From the records below, give the number of lines that include the word "only". Add no other words.
***** Material to process
import Mathlib
import HarnessLib
import Summits.HubbardSuperconductivity.HubbardSuperconductivity.Theorems.KLProgrammeKLRegimeSplitBundleV12
import Summits.HubbardSuperconductivity.HubbardSuperconductivity.Theorems.KLProgrammeKLRegimeEngineSlotReduction
import Summits.HubbardSuperconductivity.HubbardSuperconductivity.Theorems.KLProgrammeKLRegimeVolumeLimitCauchy

/-!
# Route `KLProgramme` — crux K3, ENGINE child (gen 3 `KLRegimeEngineV11` stmt-HubbardSuperconductivity-19823 / gen-4 twin on `klPredsV12`):
# ONE value clause of the engine slot is NOT OWED — (E2′-S3) `QuarticValueIncrementAtS3` follows from (E2″-v6) `PairValueIncrementAtV6`
# at every scale; the V8S slot from FOUR analytic clauses at `1 ≤ n` and at `n = 0`
# (cell gate-hubbard-kl, seat hubbard-kl-k3c2-p2 «thermal-bar induction n ≤ nScales β + 1 with EngineBoundsAtV4S sums», g3)

The two (T)/(D)-carrying VALUE-INCREMENT clauses of the engine slot of record (`EngineBoundsAtV8S`, `…SplitBundleV12`; their budget is
`gainBar + eremBar (n−1) + thermalBar n + legDressBarQ·legSliceCountT`) are
* (E2″-v6) `PairValueIncrementAtV6 … n`: `‖𝒞_n(Q;k,k′) − 𝒞_{n−1}(Q;k,k′)‖ ≤ gainBar n (|Q|_𝕋, |k−k′|_𝕋, |k+k′−Q|_𝕋) + … + legDressBarQ·#(k′, Q−k′, Q−k, k)`,
* (E2′-S3) `QuarticValueIncrementAtS3 … n`: `‖λ_n^{↑↓}(k₁,k₂,k₃) − λ_{n−1}^{↑↓}(k₁,k₂,k₃)‖ ≤ gainBar n (|k₁+k₃|_𝕋, |k₁−k₂|_𝕋, |k₂−k₃|_𝕋) + … +
  legDressBarQ·#(k₁, k₂, k₃, k₁−k₂+k₃)`.
Since the `↑↓` running coupling value IS a pair-array entry — `λ_n^{↑↓}(k₁,k₂,k₃) = 𝒞_n(k₁+k₃; k₂, k₁)` (`klka_quarticValue_eq_pairAmplitude`,
`…SplitValueIdentification`, an even leg permutation) — the second clause is the first one READ AT `(Q, k, k′) := (k₁+k₃, k₂, k₁)`: the
transfers agree (`|k₂−k₁|_𝕋 = |k₁−k₂|_𝕋` by `klvr_klTorusNorm_sub_comm`, `k₂+k₁−(k₁+k₃) = k₂−k₃`) and the leg tuples `(k₁, k₃, k₁−k₂+k₃, k₂)` /
`(k₁, k₂, k₃, k₁−k₂+k₃)` are a permutation of each other, under which the crossing-leg count `legSliceCountT` is invariant
(`klvr_legSliceCountT_eq_of_perm_0231`).  Results:
* §1 torus dictionary (with k3c4-p1's `klvc_torusAbs_neg`): `klvr_torusAbs_add_int_mul`, `klvr_latticeMomentum_neg`, **`klvr_klTorusNorm_neg`**,
  **`klvr_klTorusNorm_sub_comm`**; `klvr_legSliceCountT_comp_perm`, `klvr_legSliceCountT_eq_of_perm_0231`;
* §2 **`klvr_quarticValueIncrementAtS3_of_pairValueIncrementAtV6`** (every `n`; both clauses are vacuous at `n = 0`);
* §3 the V8S slot from its analytic clauses: **`klvr_engineBoundsAtV8S_of_pos`** (`1 ≤ n`: (E1-v4), (E2-v8), (E2″-v6), (E4), (E5-S) ⟹ slot —
  (E0) is `selfEnergySymmetric_all`, (E2′-S3) is §2, (E2′-S2 UV) is vacuous), `klvr_engineBoundsAtV8S_iff_of_pos`, **`klvr_stepValuesConj_of_reduced`**
  (the registered `stub_engine_step_values` concludes `PairLadderStepAtV8 ∧ PairValueIncrementAtV6 ∧ QuarticValueIncrementAtS3 ∧ EngineFirstMoments ∧
  IsoTupleL1AtS` at `n`; that five-clause conjunction from the FOUR clauses without (E2′-S3)), and the scale-`0` twins on the V8S slot
  (`klvr_engineBoundsAtV8S_zero_of`, `klvr_scaleZeroConjV8_of_reduced`: p3's `engineScaleZeroConj_of` transported through
  `pairLadderStepAtV8_iff_V7_zero`), `klvr_engineBoundsAtV8S_of_clauses` (uniform in `n`).
Pure bookkeeping over landed definitions; nothing about the model is asserted.  0 kit.
-/

noncomputable section

namespace Summit.HubbardSuperconductivity.HubbardSuperconductivity.Theorems.KLRegimeSplit

set_option linter.dupNamespace false -- summit = problem name (single-conjunct summit), D-0017

open Real Finset Literature.MathematicalPhysics.QuantumLattice Literature.Probability.LatticeModels
open Summit.HubbardSuperconductivity.HubbardSuperconductivity.Theorems.KLProgrammeLegKernels

/-! ## §1 Torus dictionary: evenness of the torus size, permutation invariance of the crossing-leg count -/

/-- `|x + 2πm|_𝕋 = |x|_𝕋`. -/
theorem klvr_torusAbs_add_int_mul (x : ℝ) (m : ℤ) : torusAbs (x + m * (2 * Real.pi)) = torusAbs x := by
  unfold torusAbs
  rw [← zsmul_eq_mul, toIocMod_add_zsmul]

section Torus

variable {L : ℕ} [NeZero L]

/-- **Lattice momenta of a negative**: `p(−k)_i = −p(k)_i + m·2π` for an integer `m` (the representatives `val ∈ [0, L)` of `k i` and
`−k i` sum to a multiple of `L`). -/
theorem klvr_latticeMomentum_neg (k : TorusSite 2 L) (i : Fin 2) :
    ∃ m : ℤ, latticeMomentum L (-k) i = -latticeMomentum L k i + m * (2 * Real.pi) := by
  have hL : (L : ℝ) ≠ 0 := by exact_mod_cast NeZero.ne L
  have hdvd : (L : ℤ) ∣ (((-k) i).val : ℤ) - (-((k i).val : ℤ)) := by
    rw [← ZMod.intCast_eq_intCast_iff_dvd_sub]
    push_cast
    rw [ZMod.natCast_zmod_val, ZMod.natCast_zmod_val, Pi.neg_apply]
  obtain ⟨m, hm⟩ := hdvd
  refine ⟨m, ?_⟩
  have hm' : ((((-k) i).val : ℕ) : ℝ) = -((k i).val : ℝ) + (m : ℝ) * L := by
    have := congrArg (fun t : ℤ => (t : ℝ)) hm
    push_cast at this
    linarith
  simp only [latticeMomentum]
  rw [hm']
  field_simp

/-- **The torus size is even**: `|−k|_𝕋 = |k|_𝕋`. -/
theorem klvr_klTorusNorm_neg (k : TorusSite 2 L) : klTorusNorm L (-k) = klTorusNorm L k := by
  unfold klTorusNorm torusSupNorm
  obtain ⟨m₀, h₀⟩ := klvr_latticeMomentum_neg k 0
  obtain ⟨m₁, h₁⟩ := klvr_latticeMomentum_neg k 1
  simp only
  rw [h₀, h₁, klvr_torusAbs_add_int_mul, klvr_torusAbs_add_int_mul, klvc_torusAbs_neg, klvc_torusAbs_neg]

/-- **`|k − k′|_𝕋 = |k′ − k|_𝕋`**. -/
theorem klvr_klTorusNorm_sub_comm (k k' : TorusSite 2 L) : klTorusNorm L (k - k') = klTorusNorm L (k' - k) := by
  rw [← neg_sub, klvr_klTorusNorm_neg]

omit [NeZero L] in
/-- **Permutation invariance of the crossing-leg count**: relabelling the four legs does not change how many of them cross slice `n`. -/
theorem klvr_legSliceCountT_comp_perm (β μ : ℝ) (K : TrigPolyC4v) (n : ℕ) (σ : Equiv.Perm (Fin 4)) (k : Fin 4 → TorusSite 2 L) :
    legSliceCountT L β μ K n (k ∘ σ) = legSliceCountT L β μ K n k := by
  unfold legSliceCountT
  rw [← Finset.card_map σ.toEmbedding]
  congr 1
  ext j
  simp only [Finset.mem_map_equiv, Finset.mem_filter, Finset.mem_univ, true_and, Function.comp_apply,
    Equiv.apply_symm_apply]

omit [NeZero L] in
/-- The instance used below: `#(k₁, k₃, k₄, k₂) = #(k₁, k₂, k₃, k₄)`. -/
theorem klvr_legSliceCountT_eq_of_perm_0231 (β μ : ℝ) (K : TrigPolyC4v) (n : ℕ) (k₁ k₂ k₃ k₄ : TorusSite 2 L) :
    legSliceCountT L β μ K n ![k₁, k₃, k₄, k₂] = legSliceCountT L β μ K n ![k₁, k₂, k₃, k₄] := by
  have hperm : (![k₁, k₃, k₄, k₂] : Fin 4 → TorusSite 2 L) =
      (![k₁, k₂, k₃, k₄] : Fin 4 → TorusSite 2 L) ∘ ⇑(Equiv.swap (1 : Fin 4) 2 * Equiv.swap (2 : Fin 4) 3) := by
    funext i
    fin_cases i <;> rfl
  rw [hperm, klvr_legSliceCountT_comp_perm]

end Torus

/-! ## §2 (E2′-S3) from (E2″-v6) -/

section Model

variable {L M : ℕ} [NeZero L] [NeZero M]

/-- **(E2′-S3) `QuarticValueIncrementAtS3 … n` follows from (E2″-v6) `PairValueIncrementAtV6 … n`** at every scale `n`: the `↑↓`
value increment at `(k₁, k₂, k₃)` is the pair-array increment at total momentum `k₁ + k₃` read at `(k₂, k₁)`, with the same three
transfers and the same crossing-leg count. -/
theorem klvr_quarticValueIncrementAtS3_of_pairValueIncrementAtV6 {G : GeoConsts} {P : SplitConsts} {Q : EngConsts} {β U μ : ℝ}
    {K : TrigPolyC4v} {n : ℕ} (h : PairValueIncrementAtV6 L M G P Q β U μ K n) :
    QuarticValueIncrementAtS3 L M G P Q β U μ K n := by
  intro hn k₁ hk₁ k₂ hk₂ k₃ hk₃
  have h1 := h hn (k₁ + k₃) k₂ hk₂ k₁ hk₁
  rw [klka_quarticValue_eq_pairAmplitude, klka_quarticValue_eq_pairAmplitude]
  have e1 : k₂ + k₁ - (k₁ + k₃) = k₂ - k₃ := by abel
  have e2 : k₁ + k₃ - k₁ = k₃ := by abel
  have e3 : k₁ + k₃ - k₂ = k₁ - k₂ + k₃ := by abel
  rw [e1, e2, e3, klvr_klTorusNorm_sub_comm k₂ k₁, klvr_legSliceCountT_eq_of_perm_0231] at h1
  exact h1

/-! ## §3 The V8S engine slot from its analytic clauses -/

/-- **The engine slot of record at a scale `1 ≤ n` from FOUR + ONE analytic clauses**: (E1-v4), (E2-v8), (E2″-v6), (E4), (E5-S) ⟹
`EngineBoundsAtV8S … n` — (E0) is `selfEnergySymmetric_all`, (E2′-S3) is `klvr_quarticValueIncrementAtS3_of_pairValueIncrementAtV6`,
(E2′-S2 UV) is vacuous at `1 ≤ n`. -/
theorem klvr_engineBoundsAtV8S_of_pos {G : GeoConsts} {P : SplitConsts} {Q : EngConsts} {β U μ : ℝ} {K : TrigPolyC4v} {n : ℕ}
    (hn : 1 ≤ n) (hE1 : KernelNormsV4 L M P Q β U μ K n) (hE2 : PairLadderStepAtV8 L M G P Q β U μ K n)
    (hE2'' : PairValueIncrementAtV6 L M G P Q β U μ K n)
    (hE4 : EngineFirstMoments L M G P Q β U μ K n) (hE5 : IsoTupleL1AtS L M G P β U μ K n) :
    EngineBoundsAtV8S L M G P Q β U μ K n :=
  ⟨selfEnergySymmetric_all L M β U μ K n, hE1, hE2, hE2'', klvr_quarticValueIncrementAtS3_of_pairValueIncrementAtV6 hE2'',
    fun h0 => absurd h0 (by omega), hE4, hE5⟩

/-- **`EngineBoundsAtV8S … n` ⟺ its FIVE analytic clauses at `1 ≤ n`** ((E0), (E2′-S3) and (E2′-S2 UV) drop out). -/
theorem klvr_engineBoundsAtV8S_iff_of_pos (G : GeoConsts) (P : SplitConsts) (Q : EngConsts) (β U μ : ℝ) (K : TrigPolyC4v) {n : ℕ}
    (hn : 1 ≤ n) :
    EngineBoundsAtV8S L M G P Q β U μ K n ↔
      KernelNormsV4 L M P Q β U μ K n ∧ PairLadderStepAtV8 L M G P Q β U μ K n ∧ PairValueIncrementAtV6 L M G P Q β U μ K n ∧
        EngineFirstMoments L M G P Q β U μ K n ∧ IsoTupleL1AtS L M G P β U μ K n := by
  constructor
  · exact fun h => ⟨h.2.1, h.2.2.1, h.2.2.2.1, h.2.2.2.2.2.2.1, h.2.2.2.2.2.2.2⟩
  · exact fun h => klvr_engineBoundsAtV8S_of_pos hn h.1 h.2.1 h.2.2.1 h.2.2.2.1 h.2.2.2.2

/-- **The registered stub's shape at the inductive scales** (`stub_engine_step_values` of the engine skeleton on stmt-…-19823 and of its
gen-4 port concludes `PairLadderStepAtV8 … n ∧ PairValueIncrementAtV6 … n ∧ QuarticValueIncrementAtS3 … n ∧ EngineFirstMoments … n ∧
IsoTupleL1AtS … n`): that five-clause conjunction from the FOUR clauses without (E2′-S3) — the `↑↓` value-increment clause is not owed
separately. -/
theorem klvr_stepValuesConj_of_reduced {G : GeoConsts} {P : SplitConsts} {Q : EngConsts} {β U μ : ℝ} {K : TrigPolyC4v} {n : ℕ}
    (hE2 : PairLadderStepAtV8 L M G P Q β U μ K n) (hE2'' : PairValueIncrementAtV6 L M G P Q β U μ K n)
    (hE4 : EngineFirstMoments L M G P Q β U μ K n) (hE5 : IsoTupleL1AtS L M G P β U μ K n) :
    PairLadderStepAtV8 L M G P Q β U μ K n ∧ PairValueIncrementAtV6 L M G P Q β U μ K n ∧
      QuarticValueIncrementAtS3 L M G P Q β U μ K n ∧ EngineFirstMoments L M G P Q β U μ K n ∧ IsoTupleL1AtS L M G P β U μ K n :=
  ⟨hE2, hE2'', klvr_quarticValueIncrementAtS3_of_pairValueIncrementAtV6 hE2'', hE4, hE5⟩

/-- **The scale-`0` rung of the V8S slot from its four analytic clauses**: (E1-v4)₀, the pair-amplitude ultraviolet clause, (E4)₀, (E5-S)₀
⟹ `EngineBoundsAtV8S … 0` (p3's `engineBoundsAtV7S_zero_of` transported through `engineBoundsAtV8S_iff_V7S_zero`). -/
theorem klvr_engineBoundsAtV8S_zero_of {G : GeoConsts} {P : SplitConsts} {Q : EngConsts} {β U μ : ℝ} {K : TrigPolyC4v}
    (hE1 : KernelNormsV4 L M P Q β U μ K 0)
    (hUV : ∀ Qm : TorusSite 2 L, ∀ k ∈ klBall L μ K, ∀ k' ∈ klBall L μ K,
      ‖klPairAmplitude L M β U μ K 0 Qm k k' - (U : ℂ)‖ ≤ initDevBar G U + legDressBarQ G P Q U 0 4)
    (hE4 : EngineFirstMoments L M G P Q β U μ K 0) (hE5 : IsoTupleL1AtS L M G P β U μ K 0) :
    EngineBoundsAtV8S L M G P Q β U μ K 0 :=
  (engineBoundsAtV8S_iff_V7S_zero L M G P Q β U μ K).2 (engineBoundsAtV7S_zero_of hE1 hUV hE4 hE5)

/-- **The registered stub's shape at scale `0` on the V8S slot** (`stub_engine_scale0` concludes
`KernelNormsV4 … 0 ∧ PairLadderStepAtV8 … 0 ∧ QuarticValueUVAtS2 … 0 ∧ EngineFirstMoments … 0 ∧ IsoTupleL1AtS … 0`): that five-clause
conjunction from the FOUR analytic clauses — the ultraviolet values clause is not owed separately (p3's `engineScaleZeroConj_of`, V8 token). -/
theorem klvr_scaleZeroConjV8_of_reduced {G : GeoConsts} {P : SplitConsts} {Q : EngConsts} {β U μ : ℝ} {K : TrigPolyC4v}
    (hE1 : KernelNormsV4 L M P Q β U μ K 0)
    (hUV : ∀ Qm : TorusSite 2 L, ∀ k ∈ klBall L μ K, ∀ k' ∈ klBall L μ K,
      ‖klPairAmplitude L M β U μ K 0 Qm k k' - (U : ℂ)‖ ≤ initDevBar G U + legDressBarQ G P Q U 0 4)
    (hE4 : EngineFirstMoments L M G P Q β U μ K 0) (hE5 : IsoTupleL1AtS L M G P β U μ K 0) :
    KernelNormsV4 L M P Q β U μ K 0 ∧ PairLadderStepAtV8 L M G P Q β U μ K 0 ∧ QuarticValueUVAtS2 L M G P Q β U μ K 0 ∧
      EngineFirstMoments L M G P Q β U μ K 0 ∧ IsoTupleL1AtS L M G P β U μ K 0 :=
  ⟨hE1, (pairLadderStepAtV8_iff_V7_zero L M G P Q β U μ K).2 ((pairLadderStepAtV7_zero_iff G P Q β U μ K).2 hUV),
    quarticValueUVAtS2_zero_of_pairAmplitudeUVClause hUV, hE4, hE5⟩

/-- (E2′-S2 UV) from (E2-v8): the `n = 0` conjuncts of the two pair-ladder clauses coincide. -/
theorem klvr_quarticValueUVAtS2_of_pairLadderStepAtV8 {G : GeoConsts} {P : SplitConsts} {Q : EngConsts} {β U μ : ℝ} {K : TrigPolyC4v}
    {n : ℕ} (h : PairLadderStepAtV8 L M G P Q β U μ K n) : QuarticValueUVAtS2 L M G P Q β U μ K n := by
  intro h0
  subst h0
  exact quarticValueUVAtS2_zero_of_pairAmplitudeUVClause (h.1 rfl) rfl

/-- **At every scale, (E0), (E2′-S3) and (E2′-S2 UV) are never owed**: `EngineBoundsAtV8S … n` from the five remaining clauses, uniformly
in `n` (the form a strong induction over the scale ladder `n ≤ nScales β + 1` reads). -/
theorem klvr_engineBoundsAtV8S_of_clauses {G : GeoConsts} {P : SplitConsts} {Q : EngConsts} {β U μ : ℝ} {K : TrigPolyC4v} {n : ℕ}
    (hE1 : KernelNormsV4 L M P Q β U μ K n) (hE2 : PairLadderStepAtV8 L M G P Q β U μ K n)
    (hE2'' : PairValueIncrementAtV6 L M G P Q β U μ K n)
    (hE4 : EngineFirstMoments L M G P Q β U μ K n) (hE5 : IsoTupleL1AtS L M G P β U μ K n) :
    EngineBoundsAtV8S L M G P Q β U μ K n :=
  ⟨selfEnergySymmetric_all L M β U μ K n, hE1, hE2, hE2'', klvr_quarticValueIncrementAtS3_of_pairValueIncrementAtV6 hE2'',
    klvr_quarticValueUVAtS2_of_pairLadderStepAtV8 hE2, hE4, hE5⟩

/-- **The slot's exact analytic content, all scales**: `EngineBoundsAtV8S … n ↔ (E1-v4) ∧ (E2-v8) ∧ (E2″-v6) ∧ (E4) ∧ (E5-S)`. -/
theorem klvr_engineBoundsAtV8S_iff (G : GeoConsts) (P : SplitConsts) (Q : EngConsts) (β U μ : ℝ) (K : TrigPolyC4v) (n : ℕ) :
    EngineBoundsAtV8S L M G P Q β U μ K n ↔
      KernelNormsV4 L M P Q β U μ K n ∧ PairLadderStepAtV8 L M G P Q β U μ K n ∧ PairValueIncrementAtV6 L M G P Q β U μ K n ∧
        EngineFirstMoments L M G P Q β U μ K n ∧ IsoTupleL1AtS L M G P β U μ K n := by
  constructor
  · exact fun h => ⟨h.2.1, h.2.2.1, h.2.2.2.1, h.2.2.2.2.2.2.1, h.2.2.2.2.2.2.2⟩
  · exact fun h => klvr_engineBoundsAtV8S_of_clauses h.1 h.2.1 h.2.2.1 h.2.2.2.1 h.2.2.2.2

end Model

end Summit.HubbardSuperconductivity.HubbardSuperconductivity.Theorems.KLRegimeSplit

end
**********
#### [Task solution]
3